Comovido com a demonstração de amizade eu quis esboçar um comentário, mas o Gérson não permitiu que o interrompesse e continuou:

- E também quero pedir um favor; se alguém perguntar onde estou, qual é a cidade que meus pais moram ou coisa parecida, diga que não sabe. Segura essa?

- Tudo bem, mas por que esse mistério?

- Algumas pessoas vão me procurar e não quero ser encontrado.

Pronto! Estava envolvido com os tais elementos da rua de baixo.

- Porra Gérson! Como você foi se meter nessa enrascada?

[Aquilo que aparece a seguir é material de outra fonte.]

import Literature.MathematicalPhysics.QuantumFieldTheory.Balaban1983to89.B9SupplySockB9P3ZdGammaUnivInAk

/-!
# `Balaban1983to89.B9SupplySockB9P3ZdGammaUnivDelta` — [Balaban1985BackgroundPropagators] (3.43)∕(3.47) p. 398, Thm 3.3 p. 399 ∕ [Balaban1985RegularSpaces] Prop. 3 p. 87,
# (1.59) p. 86, Thm 8 p. 101: EDITION δ OF THE J-N06→N05 JUNCTION'S HÖLDER BINDER — `HolderAtδ` with a RATE-DEPENDENT constant `CH : ℝ → ℝ` (and the guard
# `0 < δ₀`), so that a [4] Lemma-2.1 block summation at the frame's PINNED local letters discharges it letter-free; the univ-road suppliers of
# `B9SupplySockB9P3ZdGammaUnivInAk` (class-parametric datum, Δ′ in the socket's currency) re-derived at it, and the A6 witness at truncation 0

statement-level skeleton of published theorems with citation tags; proofs where landed; nothing here is a claim about the
Yang–Mills mass gap

`[Balaban1985BackgroundPropagators]` ("[4]", CMP **99** (1985) 389–434) (3.43)∕(3.47) p. 398, Thm 3.3 p. 399, (3.88)–(3.90) p. 409 (the block summation); `[Balaban1984PropagatorsII]`
Lemma 2.1 (2.60)–(2.61) pp. 233–234; `[Balaban1985RegularSpaces]` ("B8", CMP **99** (1985) 75–102) Prop. 3 p. 87, (1.56)–(1.59) p. 86, Thm 8 + (1.146) p. 101.  PDF held:
`paper:balaban1985-cmp99-background-propagators`, `paper:balaban1985-cmp99-regular-spaces-gauge-fixing`.

WHY THIS FILE (cell `pub-ymgap`, seat `pub-ymgap-dag-n06-b` g16; dag-n06-w4 g0 LOCATED TYPING NOTE 2026-08-27T22:56Z + dag-n06-w2 g0 DESIGN-ASK (α)
23:20Z; count-neutral).  `B9SupplySockB9P3ZdAt.HolderAt … (CH : ℝ) …` quantifies over EVERY decay rate `δ₀` of the (3.43)∕(3.45) blocks it is fed with ONE
constant `CH`; the block summation that turns local Hölder blocks of rate `δ₀` into the global weighted reading has a constant `C(δ₀) ~ Σ_{y′} e^{−δ₀ d(y,y′)}`
diverging as `δ₀ → 0`, so the rate-free binder is inhabited at genuine letters only with `CH := C(δ₀⋆)` at the operator's own rate from Theorem 3.3 — not by a
summation uniform in `δ₀` (dag-n06-w4).  With the frame's local letters pinned to the readings of `G(U₀)` (dag-n06-w2's `locOfOpsZd` design, answered YES on
the bus), the Hölder slot of the junction becomes a LETTER-FREE Lemma-2.1 summation exactly when the constant may depend on the rate: this file states that
binder (`HolderAtδ`, `CH : ℝ → ℝ`, guard `0 < δ₀`) and re-derives the univ-road suppliers at it — the only road with a Hölder line.  The junction already holds
`δ₀ > 0` from `B9.Thm33Printed`'s own `0 < δ₀`, so the suppliers' Hölder constant becomes `B₀β′ = 2·max{0, CH δ₀ · Bβ β}·max{1,q}` and nothing else changes.

WHAT IS PROVED (kernel, 0 sorry; 1 definition + theorems; no `instance`, no `notation`).
* §1 ★ `HolderAtδ geo bg GA L mem ιCfg ops β len CH M i m` (`CH : ℝ → ℝ`) + `holderAtδ_of_holderAt` (the rate-free binder ⇒ this one at `fun _ => CH`).
* §2–§4 ★ `sockB9P3PIδ_at_univ` · ★ `sockSrc_core_at_univ_linPIδ` · `sockB9P3PIδ_allLevels_univ_explicit_on` · `sockB9P3srcHPIδ_univ_explicit_on_lin` ·
  `sockH59srcPIδ_univ_explicit_on_lin` — `B9SupplySockB9P3ZdGammaUnivInAk`'s theorems VERBATIM with `hhol : HolderAtδ …`, one extra hypothesis `(hδ₀ : 0 < δ₀)`
  (supplied by `Thm33Printed`), and `CH ↦ CH δ₀` in the constants.
* §5 A6 ★★ `binders_inhabited_univ_zero_linPIδ` — the ten letters (`HolderAtδ` at `CH := fun _ => 1`, `CurvAtInAk`, `AvgAtP … ΛbP`, …) + both Thm 3.3 blocks at
  `(1, i, 0)` for every class with `ΛbP 0 0 =` all bonds (`opsU ∕ geoU ∕ GAU` by import).

HONEST SCOPE.  Re-typing of ONE binder + re-derivation + A6 at `m = 0`; 0 estimates of [4]∕[B8]; the summation itself (at pinned local letters on `Sep22Zd`
members) is dag-n06-w2's file, not this one; the `m ≥ 1` inhabitation at print's class remains N06's object layer; count-neutral; N05∕N06 NOT discharged;
nothing continuum ∕ ℝ⁴ ∕ OS ∕ mass-gap ∕ Clay.  Unit `pub-ymgap-dag-n06-b` (g16), 2026-08-27.
-/

noncomputable section

open NormedSpace

namespace Literature.MathematicalPhysics.QuantumFieldTheory.Balaban1983to89.B9SupplySockB9P3ZdGammaUnivDelta

open Complex (I)
open MatrixLog B7Prop1Explicit B7Prop2Explicit B7Prop1Local B7Eq92Concrete
open B7Prop4GeneralLevels (linCovIter)
open B7Eq78Linearization (conjR)
open B8Ineq132 (covDerivFwd covDeriv InAk BondTouches)
open B8Eq119TwistedAxial (Restr129 InAx)
open B8Eq184Proof (cfgExp)
open B8Lemma1NonAbelian (mulCfg)
open B8Eq140Level (SideTouches)
open B8Eq146AExpansion (iEta plaqCovDeriv)
open B8Eq143PlaqExpansion (pdiv)
open B8Eq155JBound (Jcur wsup)
open B8ScaledSupNorm (bondNorm msup weight Bdd)
open B8Eq138LandauZd (IsLandau138 IsLandau138W IsLandau146 IsLandau146W InR138 QT covDivB logCfg covLap)
open B8LanF146 (LanF146)
open B8LeafModelZd (ZdIdx)
open B8LeafModelZd3 (SockB9P3)
open B9Eq340HolderZd (hquot AdmPair trans)
open B9SupplySockB9P3ZdLetters (OpsZd deltaAOf DictGlob Prop6Feed HolderGlob)
open B9SupplySockB9P3ZdLettersOmega (OnDom restrictDom outerPart Margin2 InvOnDom CurvSmallDom LandauKillsDom AvgBoundDom SockB9P3D4)
open B9SupplySockB9P3ZdOmega (collar_arith)
open B9SupplySockB9P3ZdSrc (GopAdd SourceTermDom SourceHolderDom msup_eq_zero_of_not_bdd msup_le_add_of_norm_le hquot_add_le hquot_sub_le trans_add
  apriori_arith_src)
open B9SupplySockB9P3ZdAt (DictAt Prop6At InvAt CurvAt LandauAt AvgAt HolderAt GopAddAt SrcAt SrcHolderAt)
open B9SupplySockB9P3ZdAtLin (LinBddAt)
open B9SupplySockB9P3ZdUnivWitness (BddF)
open B9SupplySockB9P3ZdGammaUniv (AvgAtP)
open B9SupplySockB9P3ZdGammaInAk (CurvAtInAk)
open B8Prop3GaugeFixedKLevel (mem_unitaryUnits_of_mgauge_eq mulCfg_eq_gaugeAct_of_mgauge_eq)

-- `Site` alone could resolve to the torus sites of `Setup.lean`; re-export the `ℤ^d` sites of `B7Prop1Explicit`.
export B7Prop1Explicit (Site)

variable {d : ℕ} {𝔸 : Type*} [CStarAlgebra 𝔸]

/-! ## §1 The Hölder binder with a rate-dependent constant -/

section Binders

variable {I : Type} (geo : I → B9.Geometry) (bg : I → B9.Backgrounds) (GA : ∀ i, B9.KernelFamily (geo i) (bg i))
variable (L : ℕ) (mem : ℝ → ZdIdx d L → ℕ → I)
variable (ιCfg : ∀ (M : ℝ) (i : ZdIdx d L) (m : ℕ) (U₀ : Site d → Fin d → 𝔸ˣ),
  (∀ x κ, U₀ x κ ∈ unitaryUnits 𝔸) → (bg (mem M i m)).Cfg)

/-- ★ **THE GLOBAL WEIGHTED HÖLDER NORM OF ∇_{U₀}G(U₀), AT ONE MEMBER, WITH A RATE-DEPENDENT CONSTANT** — `B9SupplySockB9P3ZdAt.HolderAt` with the
constant `CH : ℝ → ℝ` evaluated at the decay rate `δ₀` of the (3.43)∕(3.45) blocks it is fed (and the guard `0 < δ₀`): for every `δ₀ > 0`, local Hölder
blocks of rate `δ₀` ⟹ the global weighted Hölder reading `≤ CH δ₀ · Bβ β · |J|₍₋₃₎` — the shape a [4] Lemma 2.1 block summation
(`Σ_{y′} e^{−δ₀ d(y,y′)}·(scale ratio)^p ≤ C(δ₀)`) proves LETTER-FREE once the frame's local letters are the readings of `G(U₀)` (dag-n06-w2's `locOfOpsZd`
design), whereas the rate-free `HolderAt` is inhabited only at the operator's own rate from Theorem 3.3 (dag-n06-w4's typing note, 2026-08-27).
[cite: Balaban1985RegularSpaces, Prop. 3 p.87, (1.59) p.86; Balaban1985BackgroundPropagators, (3.43), (3.47) p.398, Lemma 2.1-type summation (3.88)–(3.90) p.409; Balaban1984PropagatorsII, Lemma 2.1 (2.60)–(2.61) pp.233–234] -/
def HolderAtδ (ops : ℝ → ZdIdx d L → ℕ → OpsZd d 𝔸) (β : ℝ) (len : Site d → ℝ) (CH : ℝ → ℝ) (M : ℝ) (i : ZdIdx d L) (m : ℕ) : Prop :=
  ∀ (Bβ Bε : ℝ → ℝ) (Bεβ : ℝ → ℝ → ℝ) (δ₀ : ℝ) (U₀ : Site d → Fin d → 𝔸ˣ) (hU₀ : ∀ x κ, U₀ x κ ∈ unitaryUnits 𝔸), 0 < δ₀ →
    B9.Ineq343_345 (GA (mem M i m)) Bβ Bε Bεβ δ₀ (ιCfg M i m U₀ hU₀) →
    ∀ J : Site d → Fin d → 𝔸,
      msup L m i.η (-(2 + β)) (fun j (q : Fin d × Fin d × (Site d × Site d)) => q.2.2 ∈ AdmPair i.η len ∧ q.2.2.1 ∈ i.Ω j)
          (fun q => hquot i.η β len U₀ (covDerivFwd i.η U₀ q.1 (fun z => (ops M i m).Gop U₀ J z q.2.1)) q.2.2)
        ≤ CH δ₀ * Bβ β * bondNorm L m i.η (-(3 : ℝ)) i.Ω J

variable {geo bg GA L mem ιCfg}

/-- The rate-free binder implies the rate-dependent one at the constant function. [cite: Balaban1985RegularSpaces, Prop. 3 p.87; Balaban1985BackgroundPropagators, (3.43) p.398] -/
theorem holderAtδ_of_holderAt {ops : ℝ → ZdIdx d L → ℕ → OpsZd d 𝔸} {β : ℝ} {len : Site d → ℝ} {CH M : ℝ} {i : ZdIdx d L} {m : ℕ}
    (h : HolderAt geo bg GA L mem ιCfg ops β len CH M i m) : HolderAtδ geo bg GA L mem ιCfg ops β len (fun _ => CH) M i m :=
  fun Bβ Bε Bεβ δ₀ U₀ hU₀ _ h345 J => h Bβ Bε Bεβ δ₀ U₀ hU₀ h345 J

end Binders
/-! ## §2–§4 The univ-road suppliers at a supplied datum class, Δ′-binder in the 𝔄-currency, Hölder binder with a rate-dependent constant -/

section Supply

variable [Nontrivial 𝔸]
variable {I : Type} (geo : I → B9.Geometry) (bg : I → B9.Backgrounds) (GA : ∀ i, B9.KernelFamily (geo i) (bg i))
variable (L : ℕ) (mem : ℝ → ZdIdx d L → ℕ → I)
variable (ιCfg : ∀ (M : ℝ) (i : ZdIdx d L) (m : ℕ) (U₀ : Site d → Fin d → 𝔸ˣ),
  (∀ x κ, U₀ x κ ∈ unitaryUnits 𝔸) → (bg (mem M i m)).Cfg)
variable (ιLoc : ∀ (M : ℝ) (i : ZdIdx d L) (m : ℕ), (Site d → Fin d → 𝔸) → (geo (mem M i m)).Loc)
variable (ops : ℝ → ZdIdx d L → ℕ → OpsZd d 𝔸)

- Do que você está falando?

- Estou falando de você se envolver com traficantes.

- Bebeu? Eu estou limpo. Não me meto com bandido não!

- Então está fugindo do quê?

- Dos cobradores! Casas Bahia, Pernambucanas, Lojas Marabrás, Kolumbus, Extra... Todo mundo levando calote.

- Caralho!!!

Não é incomum que um homem converse com outro homem falando palavrão para mostrar que é homem, mas nem era esse o caso. O palavrão foi a única coisa que consegui dizer quando entendi a situação.

Ele ficou um bom tempo passeando de carro novo e fazendo sucesso com as conterrâneas, lá no nordeste. Depois vendeu o carro e juntou toda grana que tinha para montar um boteco na beira da praia. Dois anos atrás, quando os protestos/SPC-SERASA caducaram, ele me escreveu dizendo que ia deixar o pai cuidando do bar e voltar para São Paulo. Sujeito bom de conversa, boa aparência e ficha limpa na praça, não demorou muito para encontrar um bom emprego com um bom salário. Mora do outro lado da cidade e faz questão de manter a nossa amizade, por isso aceito seus convites para almoçarmos. Conversamos, bebemos, rimos e sobre o calote nem um pio. No último encontro, na saída do restaurante, olhou meu carro como se fosse um comprador e perguntou com sincero interesse:

- Você não está precisando trocar seus móveis?

Entrei no carro e fugi antes que a tentação me fizesse responder que sim.